All lines from the one containing "-- the problem" through the end of the data below are to be transcribed exactly. Leave out the rest.

Start of RECORDS SUPPLIED

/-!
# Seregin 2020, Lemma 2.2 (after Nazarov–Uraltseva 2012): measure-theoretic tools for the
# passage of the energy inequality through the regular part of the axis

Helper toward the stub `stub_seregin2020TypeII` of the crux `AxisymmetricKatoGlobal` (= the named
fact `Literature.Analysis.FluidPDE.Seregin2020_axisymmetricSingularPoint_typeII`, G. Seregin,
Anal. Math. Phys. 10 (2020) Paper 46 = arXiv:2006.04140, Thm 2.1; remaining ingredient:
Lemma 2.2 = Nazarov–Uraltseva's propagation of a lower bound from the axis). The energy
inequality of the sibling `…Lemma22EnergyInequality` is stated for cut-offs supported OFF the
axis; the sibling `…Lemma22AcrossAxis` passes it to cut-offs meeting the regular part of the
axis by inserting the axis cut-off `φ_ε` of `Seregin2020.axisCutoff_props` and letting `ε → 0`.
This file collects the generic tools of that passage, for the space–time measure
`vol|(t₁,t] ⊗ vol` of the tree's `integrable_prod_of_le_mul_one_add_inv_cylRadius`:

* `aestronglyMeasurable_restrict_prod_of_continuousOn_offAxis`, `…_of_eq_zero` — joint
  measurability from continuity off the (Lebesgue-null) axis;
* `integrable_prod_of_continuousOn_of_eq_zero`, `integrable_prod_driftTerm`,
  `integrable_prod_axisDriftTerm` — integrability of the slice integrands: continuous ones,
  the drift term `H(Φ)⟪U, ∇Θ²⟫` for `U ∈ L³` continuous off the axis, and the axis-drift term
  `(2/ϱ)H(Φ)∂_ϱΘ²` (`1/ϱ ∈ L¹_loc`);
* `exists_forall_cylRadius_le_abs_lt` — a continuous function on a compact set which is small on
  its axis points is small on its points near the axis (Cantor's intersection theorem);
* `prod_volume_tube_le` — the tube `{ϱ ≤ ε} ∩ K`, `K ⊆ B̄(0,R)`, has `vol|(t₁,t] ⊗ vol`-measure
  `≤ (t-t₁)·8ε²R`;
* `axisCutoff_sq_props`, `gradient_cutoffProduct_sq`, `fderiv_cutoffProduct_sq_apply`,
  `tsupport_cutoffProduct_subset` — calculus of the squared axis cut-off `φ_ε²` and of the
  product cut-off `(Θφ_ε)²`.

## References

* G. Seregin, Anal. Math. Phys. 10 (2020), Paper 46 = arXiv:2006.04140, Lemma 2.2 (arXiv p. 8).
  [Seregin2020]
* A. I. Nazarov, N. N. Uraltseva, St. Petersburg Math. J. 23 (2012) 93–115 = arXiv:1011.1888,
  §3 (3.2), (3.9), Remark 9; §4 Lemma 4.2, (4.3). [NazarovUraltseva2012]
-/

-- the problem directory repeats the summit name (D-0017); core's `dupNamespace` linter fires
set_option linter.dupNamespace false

End of RECORDS SUPPLIED

**YOUR RESPONSE:**
-- the problem directory repeats the summit name (D-0017); core's `dupNamespace` linter fires
set_option linter.dupNamespace false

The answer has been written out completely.